4825.- SILVIA EUGENIA CASTILLERO


Silvia Eugenia Castillero nació en la Ciudad de México. Poeta y ensayista. Estudió Letras en la Universidad de Guadalajara y posteriormente realizó estudios de doctorado en Letras Hispanoamericanas en la Université Sorbonne Nouvelle, en París. Actualmente es directora de Luvina, revista literaria de la Universidad de Guadalajara. Desde 2007 es miembro del Sistema Nacional de Creadores de Arte.
Libros de ensayos: Entre dos silencios. La poesía como experiencia, Tierra Adentro, Ciudad de México (1992 y 2003); y Aberraciones: el ocio de las formas, Textos de Difusión Cultural, UNAM, Colección Diagonal, México, D.F. (2008). Libros de poesía: Como si despacio la noche, Secretaría de Cultura de Jalisco (1993); Nudos de luz, Ediciones Sur y Universidad de Guadalajara, Guadalajara (1995); Zooliloquios, edición bilingüe, traducción de Claude Couffon, París (1997); Zooliloquios. Historia no natural, Conaculta, Colección Práctica Mortal, Ciudad de México (2003); Eloísa, Editorial Aldus, Ciudad de México, (2010).

Obra publicada
Entre dos silencios. La poesía como experiencia (1992 y 2003)
Como si despacio la noche (1993)
Nudos de luz (1995)
Zooliloquios (1997)
Zooliloquios.

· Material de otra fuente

set_option maxHeartbeats 400000 in
open GeThreeAssemblyAux PrLawTwoAssemblyAux in
/-- **`stub_geThreeAssembly`** (registered stub of skeleton v13, line `section-annihilator`): the `u ≥ 3` rung
of Bombieri's `P_r` law for the sections, assembled — `GeThreeAssembly`. -/
theorem stub_geThreeAssembly : GeThreeAssembly := by
  intro hF hC hMT hP hE hRawAll t ht hA u hu3 L B
  have hu : 2 ≤ u := by omega
  -- the vacuous case `L = 0`
  rcases Nat.eq_zero_or_pos L with hL0 | hLpos
  · refine ⟨0, fun N _ Ψ hΨ hL K _ _ i => ?_⟩
    have h1 : (1 : ℝ) ≤ (L : ℝ) := one_le_of_affLinSize_le Ψ hΨ hL i
    rw [hL0, Nat.cast_zero] at h1
    exact absurd h1 (by norm_num)
  have hL1 : 1 ≤ L := hLpos
  have hL1r : (1 : ℝ) ≤ L := by exact_mod_cast hL1
  -- constants
  obtain ⟨hDeg, -, hIncl, -, -⟩ := hP
  obtain ⟨Ndeg, hdeg⟩ := hDeg t L u hu
  obtain ⟨Cs, hCs0, D, Ns, hSR⟩ := stub_singularRatio t L
  obtain ⟨CR, NR, hRT⟩ := uniformRoughTupleBound t L u (by omega)
  obtain ⟨Cm, hCm0, Nm, hMTN⟩ := hMT t L u hu
  obtain ⟨_, Ca, _, hCa0, Na, hMDB⟩ := stub_modelDensityBounds u hu
  set cR : ℝ := |CR| with hcR
  set K₃ : ℝ := Cm * Cs * cR with hK₃
  have hK₃0 : 0 ≤ K₃ := by positivity
  set Bκ : ℕ := B + t + D + 1 with hBκ
  obtain ⟨NW, hRawN⟩ := hRawAll t ht hA L u Bκ hu
  -- thresholds
  have hz2 : ∀ᶠ N : ℕ in atTop, (2 : ℝ) ≤ (N : ℝ) ^ ((1 : ℝ) / u) :=
    ((tendsto_rpow_atTop (by positivity)).comp tendsto_natCast_atTop_atTop).eventually_ge_atTop 2
  obtain ⟨N₀, hN₀⟩ := Filter.eventually_atTop.1 (
    (eventually_const_mul_loglog_pow_le B (16 * L) (by positivity)).and
    ((eventually_const_mul_loglog_pow_le (D + t + B) (8 * K₃) (by positivity)).and
    ((eventually_const_mul_loglog_pow_le D (2 * Ca * Cs) (by positivity)).and
    ((eventually_le_loglog (max 1 (8 * K₃))).and
    ((eventually_logpow_le_self (t + 1 + B)).and
    ((((Real.tendsto_log_atTop.comp tendsto_natCast_atTop_atTop).eventually_ge_atTop (1 : ℝ))).and
    (hz2.and ((eventually_ge_atTop Ndeg).and ((eventually_ge_atTop Ns).and ((eventually_ge_atTop NR).and
    ((eventually_ge_atTop Nm).and ((eventually_ge_atTop Na).and ((eventually_ge_atTop NW).and
    (eventually_ge_atTop 3))))))))))))))
  refine ⟨N₀, fun N hN Ψ hΨ hL K hK hKN i j' hj' => ?_⟩
  obtain ⟨he1, he5, he6, hll, heN, hl1, hz2N, hNdeg, hNs, hNR, hNm, hNa, hNW, hN3⟩ := hN₀ N hN
  have hN0 : (0 : ℝ) < N := by exact_mod_cast (by omega : 0 < N)
  set ℓ : ℝ := Real.log (N : ℝ) with hℓ
  set ℓℓ : ℝ := Real.log ℓ with hℓℓ
  have hℓ1 : 1 ≤ ℓ := hl1
  have hℓ0 : 0 < ℓ := by linarith
  have hℓℓ1 : 1 ≤ ℓℓ := le_trans (le_max_left _ _) hll
  have hℓℓ0 : 0 < ℓℓ := by linarith
  have hℓℓK : 8 * K₃ ≤ ℓℓ := le_trans (le_max_right _ _) hll
  have hℓℓℓ : ℓℓ ≤ ℓ := by
    have := Real.log_le_sub_one_of_pos hℓ0; rw [← hℓℓ] at this; linarith
  -- the budget `E = 8Q`
  set E : ℝ := (N : ℝ) / (ℓ ^ (t + 1) * ℓℓ ^ B) with hEdef
  set Q : ℝ := (N : ℝ) / (8 * (ℓ ^ (t + 1) * ℓℓ ^ B)) with hQdef
  have hE0 : 0 ≤ E := budget_nonneg hN3 t B
  have hEQ : E = 8 * Q := by rw [hEdef, hQdef]; field_simp
  -- quarter-budget bookkeeping
  set T : ℝ := xOf L N / lamOf N t with hTdef
  have hT : T = 2 * (L : ℝ) * N / ℓ ^ (t + 2) := rfl
  have hT0 : 0 ≤ T := by rw [hT]; positivity
  have hTQ : T + 1 ≤ 2 * Q := by
    have h1 : T ≤ Q := by
      rw [hT, hQdef, div_le_div_iff₀ (by positivity) (by positivity)]
      -- `2LN · 8 ℓ^{t+1} ℓℓ^B ≤ N ℓ^{t+2}` from `16 L ℓℓ^B ≤ ℓ`
      have hNl : 0 ≤ (N : ℝ) * ℓ ^ (t + 1) := by positivity
      calc 2 * (L : ℝ) * N * (8 * (ℓ ^ (t + 1) * ℓℓ ^ B)) = N * ℓ ^ (t + 1) * (16 * L * ℓℓ ^ B) := by ring
        _ ≤ N * ℓ ^ (t + 1) * ℓ := mul_le_mul_of_nonneg_left he1 hNl
        _ = N * ℓ ^ (t + 2) := by ring
    have h2 : 1 ≤ Q := by
      rw [hQdef, le_div_iff₀ (by positivity), one_mul]
      calc 8 * (ℓ ^ (t + 1) * ℓℓ ^ B) ≤ 8 * (ℓ ^ (t + 1) * ℓ ^ B) := by gcongr
        _ = 8 * ℓ ^ (t + 1 + B) := by ring
        _ ≤ N := heN
    linarith
  have hNQ : (N : ℝ) / ℓ ^ (t + 2) ≤ Q := by
    rw [hQdef, div_le_div_iff₀ (by positivity) (by positivity)]
    have h8 : 8 * ℓℓ ^ B ≤ ℓ := by
      have : 8 * ℓℓ ^ B ≤ 16 * (L : ℝ) * ℓℓ ^ B := by nlinarith [pow_nonneg hℓℓ0.le B]
      linarith
    have hNl : 0 ≤ (N : ℝ) * ℓ ^ (t + 1) := by positivity
    calc (N : ℝ) * (8 * (ℓ ^ (t + 1) * ℓℓ ^ B)) = (N : ℝ) * ℓ ^ (t + 1) * (8 * ℓℓ ^ B) := by ring
      _ ≤ (N : ℝ) * ℓ ^ (t + 1) * ℓ := mul_le_mul_of_nonneg_left h8 hNl
      _ = (N : ℝ) * ℓ ^ (t + 2) := by ring
  -- degenerate / non-degenerate
  by_cases hdg : (∃ p : ℕ, p.Prime ∧ sectionDensity Ψ i p = 1) ∨ singularProduct (Fin.removeNth i Ψ) = 0
  · obtain ⟨hcells, hHB⟩ := hdeg N hNdeg Ψ hΨ hL K i j' hdg
    refine ⟨1, zero_le_one, one_le_two, fun m _ _ => ?_⟩
    have hmodel : (1 + ((1 : ℝ) - 1) * (-1 : ℝ) ^ m) * modelDensity N u m * sectionH Ψ i *
        (sectionMass Ψ K N u i j' 1 : ℝ) = 0 := by
      rw [mul_assoc, hHB, mul_zero]
    rw [hcells m, hmodel, Nat.cast_zero, sub_zero, abs_zero]
    exact hE0
  push Not at hdg
  obtain ⟨hne1, hS⟩ := hdg
  have hlt1 : ∀ p : ℕ, p.Prime → sectionDensity Ψ i p < 1 := fun p hp =>
    lt_of_le_of_ne (sectionDensity_prime_le_one Ψ i hp) (hne1 p hp)
  -- `H`, `0 ≤ H ≤ Cs ℓℓ^D`
  set Hh : ℝ := sectionH Ψ i with hHh
  obtain ⟨hS'0, hS0, hSle⟩ := hSR N hNs Ψ hΨ hL i
  have hS'pos : 0 < singularProduct (Fin.removeNth i Ψ) := lt_of_le_of_ne hS'0 (Ne.symm hS)
  have hHeq : Hh = singularProduct Ψ / singularProduct (Fin.removeNth i Ψ) :=
    EulerRatioAux.sectionH_eq Ψ hΨ i hS
  have hH0 : 0 ≤ Hh := by rw [hHeq]; exact div_nonneg hS0 hS'0
  have hHle : Hh ≤ Cs * ℓℓ ^ D := by rw [hHeq, div_le_iff₀ hS'pos]; exact hSle
  -- the localised body
  set K' : Set (Fin 1 → ℝ) := K ∩ {v | T < (Ψ i).realEval v} with hK'
  have hK'conv : Convex ℝ K' := (hF t Ψ K N u i j').2.2.2.2.2.2 T hK
  have hK'sub : K' ⊆ realBox 1 N := Set.inter_subset_left.trans hKN
  have hK'T : K' ⊆ {v | xOf L N / lamOf N t < (Ψ i).realEval v} := Set.inter_subset_right
  set F : ℝ := (sectionMass Ψ K N u i j' 1 : ℝ) with hFdef
  set F' : ℝ := (sectionMass Ψ K' N u i j' 1 : ℝ) with hF'def
  have hF0 : 0 ≤ F := Nat.cast_nonneg _
  have hF'0 : 0 ≤ F' := Nat.cast_nonneg _
  obtain ⟨-, -, -, -, hloc, hmono⟩ := hC t Ψ K N u i j'
  have hcoeff : (Ψ i).coeff ≠ 0 := hΨ.1 i
  obtain ⟨hmonoCell, hmonoMass⟩ := hmono K' Set.inter_subset_left
  have hF'F : F' ≤ F := by rw [hF'def, hFdef]; exact_mod_cast hmonoMass 1
  have hFF' : F ≤ F' + (T + 1) := (hloc T hT0 hcoeff 1 le_rfl).2
  -- `F ≤ CR ℓℓ^t N/ℓ^t ≤ cR ℓℓ^t N/ℓ^t`
  have hFle : F ≤ cR * ℓℓ ^ t * N / ℓ ^ t := by
    have h1 := (hIncl t Ψ K N u i j' hz2N).2
    have h2 := hRT N hNR (Fin.removeNth i Ψ) (SingularRatio.isNondegenerateSystem_removeNth hΨ i)
      ((affLinSize_removeNth_le Ψ i (N : ℝ)).trans hL)
    have h3 : F ≤ CR * Real.log (Real.log N) ^ t * N / Real.log N ^ t := by
      rw [hFdef]; exact le_trans (Nat.cast_le.mpr h1) h2
    refine h3.trans ?_
    have hX : 0 ≤ ℓℓ ^ t * N / ℓ ^ t := by positivity
    calc CR * Real.log (Real.log N) ^ t * N / Real.log N ^ t = CR * (ℓℓ ^ t * N / ℓ ^ t) := by
          rw [hℓℓ, hℓ]; ring
      _ ≤ cR * (ℓℓ ^ t * N / ℓ ^ t) := mul_le_mul_of_nonneg_right (le_abs_self CR) hX
      _ = cR * ℓℓ ^ t * N / ℓ ^ t := by ring
  -- model densities
  have ha0 : ∀ m, 0 ≤ modelDensity N u m := fun m => WalshStepAux.modelDensity_nonneg N u m
  have hale : ∀ m, modelDensity N u m ≤ Ca / ℓ := fun m => (hMDB N hNa).1 m
  -- cells of the localised body are below its fibre mass
  have hcellF' : ∀ m, (cell Ψ K' N u (i.insertNth m j') : ℝ) ≤ F' := fun m => by
    rw [hF'def]; exact_mod_cast (hIncl t Ψ K' N u i j' hz2N).1 m
  -- the model-side constant `2 Ca Cs ℓℓ^D/ℓ ≤ 1`
  have hmc : 2 * (Ca / ℓ) * (Cs * ℓℓ ^ D) ≤ 1 := by
    rw [show 2 * (Ca / ℓ) * (Cs * ℓℓ ^ D) = (2 * Ca * Cs * ℓℓ ^ D) / ℓ by ring, div_le_one hℓ0]
    exact he6
  -- the generic model bound `|w a_m H X| ≤ (2 Ca Cs ℓℓ^D/ℓ) X` for `X ≥ 0`, `|w| ≤ 2`
  have hmodel_le : ∀ (δ : ℝ), 0 ≤ δ → δ ≤ 2 → ∀ m (X : ℝ), 0 ≤ X →
      |(1 + (δ - 1) * (-1 : ℝ) ^ m) * modelDensity N u m * Hh * X| ≤ 2 * (Ca / ℓ) * (Cs * ℓℓ ^ D) * X := by
    intro δ hδ0 hδ2 m X hX
    rw [abs_mul, abs_mul, abs_mul, abs_of_nonneg (ha0 m), abs_of_nonneg hH0, abs_of_nonneg hX]
    have hw := WalshStepAux.abs_parityWeight_le hδ0 hδ2 m
    have h1 : |1 + (δ - 1) * (-1 : ℝ) ^ m| * modelDensity N u m ≤ 2 * (Ca / ℓ) :=
      mul_le_mul hw (hale m) (ha0 m) (by norm_num)
    have h2 : |1 + (δ - 1) * (-1 : ℝ) ^ m| * modelDensity N u m * Hh ≤ 2 * (Ca / ℓ) * (Cs * ℓℓ ^ D) :=
      mul_le_mul h1 hHle hH0 (mul_nonneg (by norm_num) (div_nonneg hCa0.le hℓ0.le))
    exact mul_le_mul_of_nonneg_right h2 hX
  by_cases hsmall : F' < (N : ℝ) / ℓ ^ (t + 2)
  · -- small localised mass: every cell and the model are below the budget
    refine ⟨1, zero_le_one, one_le_two, fun m hm _ => ?_⟩
    have hcellK : (cell Ψ K N u (i.insertNth m j') : ℝ) ≤ F' + (T + 1) :=
      (hloc T hT0 hcoeff m hm).1.trans (by linarith [hcellF' m])
    have hcell3Q : (cell Ψ K N u (i.insertNth m j') : ℝ) ≤ 3 * Q := by linarith
    have hF3Q : F ≤ 3 * Q := by linarith
    have hmod : |(1 + ((1 : ℝ) - 1) * (-1 : ℝ) ^ m) * modelDensity N u m * Hh * F| ≤ 3 * Q := by
      refine (hmodel_le 1 zero_le_one one_le_two m F hF0).trans ?_
      calc 2 * (Ca / ℓ) * (Cs * ℓℓ ^ D) * F ≤ 2 * (Ca / ℓ) * (Cs * ℓℓ ^ D) * (3 * Q) := by gcongr
        _ ≤ 1 * (3 * Q) := by gcongr
        _ = 3 * Q := one_mul _
    calc |(cell Ψ K N u (i.insertNth m j') : ℝ) -
          (1 + ((1 : ℝ) - 1) * (-1 : ℝ) ^ m) * modelDensity N u m * sectionH Ψ i * F|
        ≤ |(cell Ψ K N u (i.insertNth m j') : ℝ)| +
          |(1 + ((1 : ℝ) - 1) * (-1 : ℝ) ^ m) * modelDensity N u m * Hh * F| := abs_sub _ _
      _ ≤ 3 * Q + 3 * Q := add_le_add (by rw [abs_of_nonneg (Nat.cast_nonneg _)]; exact hcell3Q) hmod
      _ ≤ E := by rw [hEQ]; linarith [show 0 ≤ Q from by linarith]
  · -- large localised mass: the raw law on `K'`
    push Not at hsmall
    have hlarge : (N : ℝ) / Real.log N ^ (t + 2) ≤ sectionMass Ψ K' N u i j' 1 := hsmall
    obtain ⟨δ, hδ0, hδ2, hraw⟩ := hRawN N hNW Ψ hΨ hL K' hK'conv hK'sub i j' hj' hlt1 hK'T hlarge
    obtain ⟨hVle, hconv⟩ := hMTN N hNm Ψ hΨ hL i hlt1 hS
    refine ⟨δ, hδ0, hδ2, fun m hm _ => ?_⟩
    -- notation for the pieces
    set V : ℝ := ∏ p ∈ Nat.primesBelow ⌈zOf N u⌉₊, (1 - sectionDensity Ψ i p) with hV
    set w : ℝ := 1 + (δ - 1) * (-1 : ℝ) ^ m with hw
    set G : ℝ := Real.exp Real.eulerMascheroniConstant * V with hG
    set rat : ℝ := roughCellDensity m (Real.log (xOf L N) / Real.log (zOf N u)) /
      (Real.log (xOf L N) / Real.log (zOf N u)) with hrat
    set c₀ : ℝ := (cell Ψ K N u (i.insertNth m j') : ℝ) with hc₀
    set c₁ : ℝ := (cell Ψ K' N u (i.insertNth m j') : ℝ) with hc₁
    have hrawm : |c₁ - w * rat * G * F'| ≤ V * F' / Real.log (Real.log N) ^ Bκ + (N : ℝ) / Real.log N ^ (t + 2) :=
      hraw m hm
    have hconvm : |w * rat * G * F' - w * modelDensity N u m * Hh * F'| ≤ Cm * Hh * F' / Real.log N ^ 2 :=
      hconv δ hδ0 hδ2 m hm F' hF'0
    -- `V ≤ Cm H/ℓ`
    have hV0 : 0 ≤ V := Finset.prod_nonneg fun p hp =>
      sub_nonneg.mpr (sectionDensity_prime_le_one Ψ i (Nat.prime_of_mem_primesBelow hp))
    have hVle' : V ≤ Cm * Hh / ℓ := by
      have hG1 : 1 ≤ Real.exp Real.eulerMascheroniConstant :=
        Real.one_le_exp (by linarith [Real.one_half_lt_eulerMascheroniConstant])
      calc V = 1 * V := (one_mul _).symm
        _ ≤ Real.exp Real.eulerMascheroniConstant * V := mul_le_mul_of_nonneg_right hG1 hV0
        _ ≤ Cm * Hh / ℓ := hVle
    -- E1: localisation of the cell
    have hE1 : |c₀ - c₁| ≤ 2 * Q := by
      have h1 : c₁ ≤ c₀ := by rw [hc₀, hc₁]; exact_mod_cast hmonoCell (i.insertNth m j')
      have h2 : c₀ ≤ c₁ + (T + 1) := (hloc T hT0 hcoeff m hm).1
      rw [abs_of_nonneg (by linarith)]; linarith
    -- E2: the raw error
    have hE2 : V * F' / Real.log (Real.log N) ^ Bκ + (N : ℝ) / Real.log N ^ (t + 2) ≤ Q + Q := by
      refine add_le_add ?_ hNQ
      change V * F' / ℓℓ ^ Bκ ≤ Q
      have hVF : V * F' ≤ (Cm * Hh / ℓ) * (cR * ℓℓ ^ t * N / ℓ ^ t) :=
        mul_le_mul hVle' (hF'F.trans hFle) hF'0 (div_nonneg (mul_nonneg hCm0 hH0) hℓ0.le)
      have hstep : V * F' ≤ K₃ * ℓℓ ^ (D + t) * N / ℓ ^ (t + 1) := by
        refine hVF.trans ?_
        calc Cm * Hh / ℓ * (cR * ℓℓ ^ t * N / ℓ ^ t) ≤ Cm * (Cs * ℓℓ ^ D) / ℓ * (cR * ℓℓ ^ t * N / ℓ ^ t) := by
              gcongr
          _ = K₃ * ℓℓ ^ (D + t) * N / ℓ ^ (t + 1) := by rw [hK₃, div_mul_div_comm]; ring
      rw [div_le_iff₀ (pow_pos hℓℓ0 _)]
      refine hstep.trans ?_
      -- `Q ℓℓ^{Bκ} = N ℓℓ^{D+t} ℓℓ/(8 ℓ^{t+1})`, and `8 K₃ ≤ ℓℓ`
      have e1 : Q * ℓℓ ^ Bκ = (N : ℝ) * ℓℓ ^ (D + t) * ℓℓ / (8 * ℓ ^ (t + 1)) := by
        rw [hQdef, hBκ, div_mul_eq_mul_div, div_eq_div_iff (by positivity) (by positivity)]
        ring
      rw [e1, div_le_div_iff₀ (by positivity) (by positivity)]
      have hX : 0 ≤ (N : ℝ) * ℓℓ ^ (D + t) * ℓ ^ (t + 1) := by positivity
      calc K₃ * ℓℓ ^ (D + t) * N * (8 * ℓ ^ (t + 1)) = (8 * K₃) * ((N : ℝ) * ℓℓ ^ (D + t) * ℓ ^ (t + 1)) := by
            ring
        _ ≤ ℓℓ * ((N : ℝ) * ℓℓ ^ (D + t) * ℓ ^ (t + 1)) := mul_le_mul_of_nonneg_right hℓℓK hX
        _ = (N : ℝ) * ℓℓ ^ (D + t) * ℓℓ * ℓ ^ (t + 1) := by ring
    -- E3: the conversion error
    have hE3 : Cm * Hh * F' / Real.log N ^ 2 ≤ Q := by
      change Cm * Hh * F' / ℓ ^ 2 ≤ Q
      have hstep : Cm * Hh * F' ≤ K₃ * ℓℓ ^ (D + t) * N / ℓ ^ t := by
        calc Cm * Hh * F' ≤ Cm * (Cs * ℓℓ ^ D) * (cR * ℓℓ ^ t * N / ℓ ^ t) :=
              mul_le_mul (mul_le_mul_of_nonneg_left hHle hCm0) (hF'F.trans hFle) hF'0
                (mul_nonneg hCm0 (by positivity))
          _ = K₃ * ℓℓ ^ (D + t) * N / ℓ ^ t := by rw [hK₃]; ring
      rw [div_le_iff₀ (pow_pos hℓ0 2)]
      refine hstep.trans ?_
      -- `Q ℓ² = N ℓ/(8 ℓ^t ℓℓ^B)`, and `8 K₃ ℓℓ^{D+t+B} ≤ ℓ`
      have e2 : Q * ℓ ^ 2 = (N : ℝ) * ℓ / (8 * ℓ ^ t * ℓℓ ^ B) := by
        rw [hQdef, div_mul_eq_mul_div, div_eq_div_iff (by positivity) (by positivity)]
        ring
      rw [e2, div_le_div_iff₀ (by positivity) (by positivity)]
      have hX : 0 ≤ (N : ℝ) * ℓ ^ t := by positivity
      calc K₃ * ℓℓ ^ (D + t) * N * (8 * ℓ ^ t * ℓℓ ^ B) = (8 * K₃ * ℓℓ ^ (D + t + B)) * ((N : ℝ) * ℓ ^ t) := by
            ring
        _ ≤ ℓ * ((N : ℝ) * ℓ ^ t) := mul_le_mul_of_nonneg_right he5 hX
        _ = (N : ℝ) * ℓ * ℓ ^ t := by ring
    -- E4: localisation of the fibre mass inside the model
    have hE4 : |w * modelDensity N u m * Hh * F' - w * modelDensity N u m * Hh * F| ≤ 2 * Q := by
      rw [show w * modelDensity N u m * Hh * F' - w * modelDensity N u m * Hh * F =
        -(w * modelDensity N u m * Hh * (F - F')) by ring, abs_neg]
      refine (hmodel_le δ hδ0 hδ2 m (F - F') (by linarith)).trans ?_
      calc 2 * (Ca / ℓ) * (Cs * ℓℓ ^ D) * (F - F') ≤ 1 * (F - F') := by gcongr
        _ ≤ 2 * Q := by linarith
    -- assemble
    calc |c₀ - w * modelDensity N u m * sectionH Ψ i * F|
        ≤ |c₀ - c₁| + |c₁ - w * rat * G * F'| + |w * rat * G * F' - w * modelDensity N u m * Hh * F'| +
            |w * modelDensity N u m * Hh * F' - w * modelDensity N u m * Hh * F| := abs_sub_le_four _ _ _ _ _
      _ ≤ 2 * Q + (Q + Q) + Q + 2 * Q := by
          gcongr
          · exact hrawm.trans hE2
          · exact hconvm.trans hE3
      _ ≤ E := by rw [hEQ]; linarith [show 0 ≤ Q from by linarith]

Historia no natural (2003)
Aberraciones: el ocio de las formas (2008)
Eloísa (2010)





Vitral

No bajes ángel,
quédate poseído por el cristal,
pronto serán tus alas
palmas para tejer
las manos cóncavas,
candentes, punzantes,
del Caronte amoroso
que me cruzaba el Estigia
—noche tras noche—
no hacia el juicio,
sí hacia el gozo.








En los caminos del río Loira


1.
La montaña amanecía
desperezándose la neblina,
en ascenso por los hombros de Eloísa.
Horas convenidas en su irrealidad
se tejían al sobresalto
de la fuga.
Verdores de hierba
deslizaron el amanecer en los ojos de Abelardo.
Eloísa los sintió revelarse en sus labios,
agrietar su piel joven,
como atisbos de tragedia
para quedarse, hondos,
demorándose en su tacto.


2.
La simetría perfecta de la montaña
envuelve al recuerdo de sombras tajantes:
allí otra vez la longitud
interminable de los besos,
y del otro lado, en la lejanía
—extendido sobre la montaña—
el tiempo cayendo rígido
en su propia acumulación.



Zooliloquios de Silvia Eugenia Castillero


Sirena

Entre dos gajos de la noche
agoniza la sirena.
Al arrastrarse
agua tersa va muriendo.
Retrocede hasta donde cierra la calle
para olvidar sus ojos
sobre una piedra.
Con botellas vacías circunda su lecho;
todo allí está roto.
Entre soplos arenosos
y polvo que se clava
se desvanece
abierta a la noche y ciega.






El mono

El monto en el árbol
prisionero
entre el negro y el ocre.
El mono nace
enrejado por líneas.
Del mismo color del árbol
seco nace.

Un solo rasgo lo distingue:
su mandíbula de hombre,
su grito más grande que
todo su alrededor.







La cebra

La gente empezó a cruzar la calle pisando las
franjas blancas pintadas en la capa negra
del asfalto, nada hay que se parezca menos
a la cebra, pero así llaman a este paso.

José Saramago,
Ensayo sobre la ceguera

Al irse, él se hundió en el humo negro de resina ardiente. Atravesó franjas, pequeños abismos donde su paso parecía esfumarse. Una vez que comenzó a cruzar la avenida, Silenia lo vio desde el borde, sobre las franjas negras, alargar vertical su cuello, en una línea mínima e interminable, y someterlo al propio cuerpo, horizontal ahora, para borrarse ante la corriente de las franjas blancas: acumulada como una ola que se estrella en una roca y cede sus formas a la luz.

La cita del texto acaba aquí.